The water level peaked a few weeks ago at 717.5 feet and has only receded slightly since then, measuring 717.35 on Friday morning.
"The lake is so high that as soon as there's a north wind of any kind, it fills up our lagoons that we have, and then it fills up my parking lot and the road and nobody can get in," Roman said.
"People are still coming out, which is wonderful because they really love Patricia Beach, but the beaches are small [and] around the bathrooms it's all muddy, because the grass is gone from being so waterlogged."
Manitoba Hydro spokesperson Scott Powell, whose own cottage property has been impacted by the water, said the corporation can't do anything more to lower the levels.
"We reached our maximum discharge out of the Jenpeg control structure in late May," he said, adding it has been releasing 170,000 cubic feet of water per second since then.
In comparison, last year the peak discharge was 31,000 cubic feet per second.

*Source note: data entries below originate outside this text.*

import Summits.Ventures.PercRepro.C025ProfilePLDCertificate
import Summits.Ventures.PercRepro.C025ProfilePLDTwoFlat

/-!
# PER-LAYER DOMINANCE FOR «M ⊕ U_{5,9}» FOR EVERY (PLD)-MATROID `M` OF RANK ≤ 10: A LIFTED CERTIFICATE TABLE — PART O (night-3 g35)

`proofs/NIGHT3-G35-BASEMAP.md` §2 (the fast engine of g34, `proofs/NIGHT3-G34-FASTLIFT.md` §1) (the generator of g31, `proofs/NIGHT3-G31-TWOLIFT.md` §4; the certificate lemma of g30, `proofs/NIGHT3-G30-PAREXT.md` §9).  The symmetric-coordinate Farkas certificates of «(PLD)(M) ⇒ (PLD)(M ⊕ U_{5,9})» for profiles
of rank ≤ 10 (HiGHS vertex + exact rational reconstruction, lab/fastlp.py + certtab_general.py; one list of instances `(lo, hi, δ, Θ, N)` with a common denominator
`D` per canonical target `(lo, hi, δ)`, `lo ≤ hi ≤ 15`, `δ ≤ 15`) verified pointwise on `[0,10]²` by `decide` (`uniform_5_9_table_10_part0`) and fed
to the certificate lemma `PLDCert.sum_le_of_cert`: `pld_disjointSum_uniform_5_9_of_eRank_le_10` — (PLD)(M) ∧ rank M ≤ 10 ⟹ (PLD)(M ⊕ U_{5,9}), the uniform matroid
being `truncate (freeOn F) 5` with `|F| = 9`.  No `def`, no `instance`, no notation.  Axioms: standard.
-/

open scoped Matroid

namespace PercRepro

open Finset ThmH

namespace PLDTriangle

variable {α : Type} [DecidableEq α]

set_option maxRecDepth 16384 in
set_option maxHeartbeats 256000000 in
/-- THE TABLE (part 28: δ ∈ [14, 14)): a pointwise symmetrised certificate for every canonical target, as a finite computation. -/
theorem uniform_5_9_table_10_part28 :
    ∀ T : ℕ → ℕ → ℕ → ℕ × List (ℕ × ℕ × ℕ × ℕ × ℕ), T = (fun _ _ _ : ℕ => ((1 : ℕ), ([] : List (ℕ × ℕ × ℕ × ℕ × ℕ)))) →
      ∀ lo ∈ range 16, ∀ hi ∈ range 16, ∀ δ ∈ Ico 14 14, lo ≤ hi →
      0 < (T lo hi δ).1 ∧
      (∀ k ∈ (T lo hi δ).2, k.2.2.2.1 ≤ k.1 + k.2.1 + k.2.2.1 ∧ (k.1 = 0 ∨ k.1 + k.2.1 + k.2.2.1 ≤ k.2.2.2.1)) ∧
      ∀ x ∈ range 11, ∀ f ∈ range 11,
        (T lo hi δ).1 * (∑ i ∈ range 10, Nat.choose 9 i * (if lo ≤ x + min i 5 ∧ x + min i 5 ≤ hi ∧ (if lo = 0 then 0 else lo + hi + δ) ≤ (f + min (9 - i) 5) + (x + min i 5) then (f + min (9 - i) 5).choose δ else 0)) + (T lo hi δ).1 * (∑ i ∈ range 10, Nat.choose 9 i * (if lo ≤ f + min i 5 ∧ f + min i 5 ≤ hi ∧ (if lo = 0 then 0 else lo + hi + δ) ≤ (x + min (9 - i) 5) + (f + min i 5) then (x + min (9 - i) 5).choose δ else 0)) +
          (((T lo hi δ).2).map (fun k : (ℕ × ℕ × ℕ × ℕ × ℕ) => k.2.2.2.2 *
          ((if k.1 + k.2.2.1 ≤ f ∧ f ≤ k.2.1 + k.2.2.1 then f.choose k.2.2.1 else 0) +
            (if k.1 + k.2.2.1 ≤ x ∧ x ≤ k.2.1 + k.2.2.1 then x.choose k.2.2.1 else 0)))).sum ≤
        (T lo hi δ).1 * (∑ i ∈ range 10, Nat.choose 9 i * (if lo + δ ≤ f + min (9 - i) 5 ∧ f + min (9 - i) 5 ≤ hi + δ then (f + min (9 - i) 5).choose δ else 0)) + (T lo hi δ).1 * (∑ i ∈ range 10, Nat.choose 9 i * (if lo + δ ≤ x + min (9 - i) 5 ∧ x + min (9 - i) 5 ≤ hi + δ then (x + min (9 - i) 5).choose δ else 0)) +
          (((T lo hi δ).2).map (fun k : (ℕ × ℕ × ℕ × ℕ × ℕ) => k.2.2.2.2 *
          ((if k.1 ≤ x ∧ x ≤ k.2.1 ∧ k.2.2.2.1 ≤ f + x then f.choose k.2.2.1 else 0) +
            (if k.1 ≤ f ∧ f ≤ k.2.1 ∧ k.2.2.2.1 ≤ x + f then x.choose k.2.2.1 else 0)))).sum := by
  intro T hT
  subst hT
  decide

set_option maxRecDepth 16384 in
set_option maxHeartbeats 256000000 in
/-- THE TABLE (part 29: δ ∈ [14, 15)): a pointwise symmetrised certificate for every canonical target, as a finite computation. -/
theorem uniform_5_9_table_10_part29 :
    ∀ T : ℕ → ℕ → ℕ → ℕ × List (ℕ × ℕ × ℕ × ℕ × ℕ), T = (fun _ _ _ : ℕ => ((1 : ℕ), ([] : List (ℕ × ℕ × ℕ × ℕ × ℕ)))) →
      ∀ lo ∈ range 16, ∀ hi ∈ range 16, ∀ δ ∈ Ico 14 15, lo ≤ hi →
      0 < (T lo hi δ).1 ∧
      (∀ k ∈ (T lo hi δ).2, k.2.2.2.1 ≤ k.1 + k.2.1 + k.2.2.1 ∧ (k.1 = 0 ∨ k.1 + k.2.1 + k.2.2.1 ≤ k.2.2.2.1)) ∧
      ∀ x ∈ range 11, ∀ f ∈ range 11,
        (T lo hi δ).1 * (∑ i ∈ range 10, Nat.choose 9 i * (if lo ≤ x + min i 5 ∧ x + min i 5 ≤ hi ∧ (if lo = 0 then 0 else lo + hi + δ) ≤ (f + min (9 - i) 5) + (x + min i 5) then (f + min (9 - i) 5).choose δ else 0)) + (T lo hi δ).1 * (∑ i ∈ range 10, Nat.choose 9 i * (if lo ≤ f + min i 5 ∧ f + min i 5 ≤ hi ∧ (if lo = 0 then 0 else lo + hi + δ) ≤ (x + min (9 - i) 5) + (f + min i 5) then (x + min (9 - i) 5).choose δ else 0)) +
          (((T lo hi δ).2).map (fun k : (ℕ × ℕ × ℕ × ℕ × ℕ) => k.2.2.2.2 *
          ((if k.1 + k.2.2.1 ≤ f ∧ f ≤ k.2.1 + k.2.2.1 then f.choose k.2.2.1 else 0) +
            (if k.1 + k.2.2.1 ≤ x ∧ x ≤ k.2.1 + k.2.2.1 then x.choose k.2.2.1 else 0)))).sum ≤
        (T lo hi δ).1 * (∑ i ∈ range 10, Nat.choose 9 i * (if lo + δ ≤ f + min (9 - i) 5 ∧ f + min (9 - i) 5 ≤ hi + δ then (f + min (9 - i) 5).choose δ else 0)) + (T lo hi δ).1 * (∑ i ∈ range 10, Nat.choose 9 i * (if lo + δ ≤ x + min (9 - i) 5 ∧ x + min (9 - i) 5 ≤ hi + δ then (x + min (9 - i) 5).choose δ else 0)) +
          (((T lo hi δ).2).map (fun k : (ℕ × ℕ × ℕ × ℕ × ℕ) => k.2.2.2.2 *
          ((if k.1 ≤ x ∧ x ≤ k.2.1 ∧ k.2.2.2.1 ≤ f + x then f.choose k.2.2.1 else 0) +
            (if k.1 ≤ f ∧ f ≤ k.2.1 ∧ k.2.2.2.1 ≤ x + f then x.choose k.2.2.1 else 0)))).sum := by
  intro T hT
  subst hT
  decide

end PLDTriangle

end PercRepro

"We sympathize with all the property owners and cottagers, resource users and all those business owners around Lake Winnipeg. This has been an absolutely incredible year," he said. "We're doing what we can to help ameliorate that lake level."
Hydro can't increase the discharge because it's just not physically possible, he said.

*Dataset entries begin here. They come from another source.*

/-- **Cuts near a cell** [Pawlucki2024, p. 3872, over one `B_ν`]: for a base cell `S ⊆ Fr` of a
decomposition adapted to the cover and to the graphs of `γ, δ`, and a semialgebraic `K ⊆ S` away from
the nondegenerate frontier of `S`, finitely many cuts serve a neighbourhood of `K`.
[cite: Pawlucki2024, Prop. 2.5 (proof, Part II)] -/
theorem exists_serves_near_cell (hpart : Setoid.IsPartition (𝒯 : Set (Set (Fin (m + 1) → ℝ))))
    (hℬ : IsCylindricalDecomposition ℝ m ℬ) (hst : IsStackOf ℬ 𝒯 L ξ)
    {𝒞V : Fin q → Finset (Set (Fin (m + 1) → ℝ))} (h𝒞V : ∀ j, 𝒞V j ⊆ 𝒯)
    (hV : ∀ j, W.V j = ⋃₀ ((𝒞V j : Finset _) : Set (Set (Fin (m + 1) → ℝ))))
    {𝒞γ 𝒞δ : Finset (Set (Fin (m + 1) → ℝ))} (h𝒞γ : 𝒞γ ⊆ 𝒯) (h𝒞δ : 𝒞δ ⊆ 𝒯)
    (hΓγ : graphOver W.Fr W.γ = ⋃₀ (𝒞γ : Set (Set (Fin (m + 1) → ℝ))))
    (hΓδ : graphOver W.Fr W.δ = ⋃₀ (𝒞δ : Set (Set (Fin (m + 1) → ℝ))))
    {S : Set (Fin m → ℝ)} (hS : S ∈ ℬ) (hSFr : S ⊆ W.Fr)
    {K : Set (Fin m → ℝ)} (hKS : K ⊆ S) (hKsa : IsSemialgebraic ℝ K)
    (hKsep : ∀ z ∈ closure K, z ∈ closure S → z ∉ S → z ∉ W.Fr) :
    ∃ 𝒞 U, W.Serves K 𝒞 U := by
  classical
  rcases K.eq_empty_or_nonempty with rfl | hKne
  · exact ⟨∅, ∅, Serves.empty⟩
  obtain ⟨hc, hs, hmono, hcells⟩ := hst
  have hℬpart := hℬ.isPartition
  have hSsa : IsSemialgebraic ℝ S := hℬ.isSemialgebraic S hS
  -- the sections `γ = ξ jγ`, `δ = ξ jδ` over `S`
  obtain ⟨jγ, hjγ⟩ := exists_section_eq hℬpart ⟨hc, hs, hmono, hcells⟩ h𝒞γ hΓγ hS hSFr
  obtain ⟨jδ, hjδ⟩ := exists_section_eq hℬpart ⟨hc, hs, hmono, hcells⟩ h𝒞δ hΓδ hS hSFr
  obtain ⟨x₀, hx₀⟩ := hKne
  have hx₀S := hKS hx₀
  have hjlt : jγ < jδ := by
    by_contra hle
    have h := (hmono S hS x₀ hx₀S).monotone (not_lt.1 hle)
    rw [hjγ x₀ hx₀S, hjδ x₀ hx₀S] at h
    exact absurd (H.γ_lt_δ x₀ (hSFr hx₀S)) (not_lt.2 h)
  -- a default cover index
  obtain ⟨j₀, -⟩ := H.cover x₀ (hSFr hx₀S) (W.γ x₀) ⟨le_rfl, (H.γ_lt_δ x₀ (hSFr hx₀S)).le⟩
  -- the sections as an `ℕ`-indexed family
  set p : ℕ := (jδ : ℕ) - jγ with hp
  have hp_pos : 0 < p := by rw [hp]; exact Nat.sub_pos_of_lt hjlt
  have hidx : ∀ i ≤ p, (jγ : ℕ) + i < L S := fun i hi => by
    have := jδ.2; omega
  set φ : ℕ → (Fin m → ℝ) → ℝ := fun i x => if h : (jγ : ℕ) + i < L S then ξ S ⟨jγ + i, h⟩ x else W.δ x with hφ
  have hφ_eq : ∀ i (hi : i ≤ p) x, φ i x = ξ S ⟨jγ + i, hidx i hi⟩ x := fun i hi x => by
    simp only [hφ, dif_pos (hidx i hi)]
  have hφ0 : ∀ x ∈ S, φ 0 x = W.γ x := fun x hx => by
    rw [hφ_eq 0 (Nat.zero_le _)]; simpa using hjγ x hx
  have hφp : ∀ x ∈ S, φ p x = W.δ x := fun x hx => by
    rw [hφ_eq p le_rfl]
    have : (⟨(jγ : ℕ) + p, hidx p le_rfl⟩ : Fin (L S)) = jδ := by ext; simp [hp]; omega
    rw [this]; exact hjδ x hx
  have hφc : ∀ i ≤ p, ContinuousOn (φ i) S := fun i hi =>
    (hc S hS _).congr fun x _ => hφ_eq i hi x
  have hφs : ∀ i ≤ p, IsSemialgebraicFunOn ℝ S (φ i) := fun i hi =>
    (hs S hS _).congr fun x _ => (hφ_eq i hi x).symm
  have hφlt : ∀ x ∈ S, ∀ i < p, φ i x < φ (i + 1) x := fun x hx i hi => by
    rw [hφ_eq i hi.le, hφ_eq (i + 1) hi]
    exact hmono S hS x hx (Fin.mk_lt_mk.2 (by omega))
  have hφmono : ∀ x ∈ S, ∀ i j, i ≤ j → j ≤ p → φ i x ≤ φ j x := fun x hx i j hij hj => by
    rw [hφ_eq i (hij.trans hj), hφ_eq j hj]
    exact (hmono S hS x hx).monotone (Fin.mk_le_mk.2 (by omega))
  have hφwin : ∀ i ≤ p, ∀ x ∈ S, φ i x ∈ Icc (W.γ x) (W.δ x) := fun i hi x hx =>
    ⟨by rw [← hφ0 x hx]; exact hφmono x hx 0 i (Nat.zero_le _) hi,
     by rw [← hφp x hx]; exact hφmono x hx i p hi le_rfl⟩
  -- graphs inside single members of the cover
  have hgraph : ∀ i ≤ p, ∃ j, ∀ x ∈ S, (Fin.snoc x (φ i x) : Fin (m + 1) → ℝ) ∈ W.V j := by
    intro i hi
    obtain ⟨j, hj⟩ := H.cover x₀ (hSFr hx₀S) (φ i x₀) (hφwin i hi x₀ hx₀S)
    have hT : graphOver S (ξ S ⟨jγ + i, hidx i hi⟩) ∈ 𝒯 := (hcells _).2 ⟨S, hS, Or.inl ⟨_, rfl⟩⟩
    have hz : (Fin.snoc x₀ (φ i x₀) : Fin (m + 1) → ℝ) ∈ graphOver S (ξ S ⟨jγ + i, hidx i hi⟩) := by
      rw [snoc_mem_graphOver_iff]; exact ⟨hx₀S, hφ_eq i hi x₀⟩
    have hsub := exists_cell_subset_V hpart h𝒞V hV hT hz hj
    refine ⟨j, fun x hx => hsub ?_⟩
    rw [snoc_mem_graphOver_iff]; exact ⟨hx, hφ_eq i hi x⟩
  -- bands inside single members of the cover
  have hband : ∀ i < p, ∃ j, ∀ x ∈ S, ∀ t ∈ Ioo (φ i x) (φ (i + 1) x), (Fin.snoc x t : Fin (m + 1) → ℝ) ∈ W.V j := by
    intro i hi
    set jb : Fin (L S + 1) := ⟨jγ + i + 1, by have := hidx (i + 1) hi; omega⟩ with hjb
    have hjb0 : jb ≠ 0 := by
      rw [Ne, Fin.ext_iff]; simp [hjb]
    have hjbl : jb ≠ Fin.last (L S) := by
      have := hidx (i + 1) hi
      rw [Ne, Fin.ext_iff]; simp only [hjb, Fin.val_last]; omega
    have hpred : ∀ x, ξ S (jb.pred hjb0) x = φ i x := fun x => by
      rw [hφ_eq i hi.le]; congr 1
    have hcast : ∀ x, ξ S (jb.castPred hjbl) x = φ (i + 1) x := fun x => by
      rw [hφ_eq (i + 1) hi]; congr 1
    have hT : bandOver S (ξ S) jb ∈ 𝒯 := (hcells _).2 ⟨S, hS, Or.inr ⟨jb, rfl⟩⟩
    have hmemT : ∀ x ∈ S, ∀ t ∈ Ioo (φ i x) (φ (i + 1) x), (Fin.snoc x t : Fin (m + 1) → ℝ) ∈ bandOver S (ξ S) jb := by
      intro x hx t ht
      rw [snoc_mem_bandOver_iff_of_ne hjb0 hjbl, hpred, hcast]
      exact ⟨hx, ht⟩
    -- the midpoint over `x₀` is covered
    set t₀ := (φ i x₀ + φ (i + 1) x₀) / 2 with ht₀
    have hlt₀ := hφlt x₀ hx₀S i hi
    have ht₀mem : t₀ ∈ Ioo (φ i x₀) (φ (i + 1) x₀) := ⟨by rw [ht₀]; linarith, by rw [ht₀]; linarith⟩
    obtain ⟨j, hj⟩ := H.cover x₀ (hSFr hx₀S) t₀
      ⟨(hφwin i hi.le x₀ hx₀S).1.trans ht₀mem.1.le, ht₀mem.2.le.trans (hφwin (i + 1) hi x₀ hx₀S).2⟩
    have hsub := exists_cell_subset_V hpart h𝒞V hV hT (hmemT x₀ hx₀S t₀ ht₀mem) hj
    exact ⟨j, fun x hx t ht => hsub (hmemT x hx t ht)⟩
  haveI : Nonempty (Fin q) := ⟨j₀⟩
  choose! gsel hgsel using hgraph
  choose! bsel hbsel using hband
  set g : ℕ → Fin q := fun i => if i ≤ p then gsel i else j₀ with hg
  set bnd : ℕ → Fin q := fun i => if i < p then bsel i else j₀ with hbnd
  have hg' : ∀ i ≤ p, ∀ x ∈ S, (Fin.snoc x (φ i x) : Fin (m + 1) → ℝ) ∈ W.V (g i) := fun i hi x hx => by
    simp only [hg, if_pos hi]; exact hgsel i hi x hx
  have hbnd' : ∀ i < p, ∀ x ∈ S, ∀ t ∈ Ioo (φ i x) (φ (i + 1) x), (Fin.snoc x t : Fin (m + 1) → ℝ) ∈ W.V (bnd i) :=
    fun i hi x hx t ht => by simp only [hbnd, if_pos hi]; exact hbsel i hi x hx t ht
  -- the chart of the cell `S`
  obtain ⟨d, hcell⟩ := IsCylindricalDecomposition.exists_isSACell (k := ℝ) hℬ S hS
  obtain ⟨ι, U, φc, -, hU, hUeq, hφcc, hφcs, hleft, hright⟩ := hcell.exists_chart
  -- the ladder data
  set Ld : LadderData m d q :=
    { B := S, ι := ι, U := U, φ := φc, V := W.V, jb := tlJb g bnd, γ := W.γ, δ := W.δ,
      ψ := tlPsi W.V φ p g, M := 2 * p + 1, Fr := W.Fr, K := K } with hLd
  have HL : Ld.Hyp :=
    { B_bdd := H.Fr_bdd.subset hSFr
      isOpen_U := hU.isOpen rfl
      chart_left := hleft
      chart_mem := fun x hx => by show x ∘ ι ∈ U; rw [hUeq]; exact ⟨x, hx, rfl⟩
      chart_right := hright
      φ_cont := hφcc
      isOpen_V := H.isOpen_V
      γ_cont := H.γ_cont
      δ_cont := H.δ_cont
      ψ_cont := fun ν => continuousOn_tlPsi hφc ν
      ψ_zero := fun y hy => by show tlPsi W.V φ p g 0 y = W.γ y; rw [tlPsi_zero, hφ0 y hy]
      ψ_top := fun y hy ν hν => by show tlPsi W.V φ p g ν y = W.δ y; rw [tlPsi_top hν, hφp y hy]
      ψ_lt := fun y hy ν hν => tlPsi_lt H.isOpen_V hp_pos hφlt hg' hy hν
      M_pos := Nat.succ_pos _
      piece := fun ν hν y hy t ht => tlPsi_piece H.isOpen_V hp_pos hφlt hg' hbnd' hν hy ht
      B_sub := hSFr
      pinch := H.pinch
      K_sub := hKS
      K_sep := hKsep
      K_ne := ⟨x₀, hx₀⟩ }
  have SL : Ld.SA :=
    { chart := ⟨hSsa, hU.isSemialgebraic, hφcs⟩
      V_sa := H.V_sa
      γ_sa := H.γ_sa
      δ_sa := H.δ_sa
      ψ_sa := fun ν => tlPsi_sa H.V_sa hSsa hφs ν
      Fr_sa := H.Fr_sa
      K_sa := hKsa }
  obtain ⟨c, U', hcc, hcs, hUo, hUs, hKU, hval⟩ := LadderData.exists_thick_cuts HL SL
  refine ⟨Finset.univ.image c, U', fun c' hc' => ?_, hUo, hUs, hKU, fun x hx => hval x hx.1⟩
  obtain ⟨i, -, rfl⟩ := Finset.mem_image.1 hc'
  exact ⟨hcc i, hcs i⟩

"There's only so much water you can pass through the generating station and the spillway."
Predicting when people might get some relief "is a bit of a crystal ball" prediction, Powell said. However, with normal precipitation in the forecast and the outflow remaining as is, the lake level could reach 716 feet in about two weeks.
While people are still showing up at Patricia Beach, the numbers are only a fraction of what they are in a typical summer, Roman said.
"I would say we're a quarter to a third of what we normally would get in," said Roman, with two of the three parking lots closed the entire season due to flooding.
She hopes the province will take steps to help alleviate some of the problems, such as bringing in porta-potties temporarily to make bathrooms more accessible.
But she really just wants to see things normal again.
"I'm hoping it's over next year. It has to be better. It has to be better," she said.
Her work usually brings her such joy because "everybody's always so happy to come here," she said.
"It's the best job in the whole world, because you just see all their smiling faces because they're at the beach. Life is good when you're at the beach."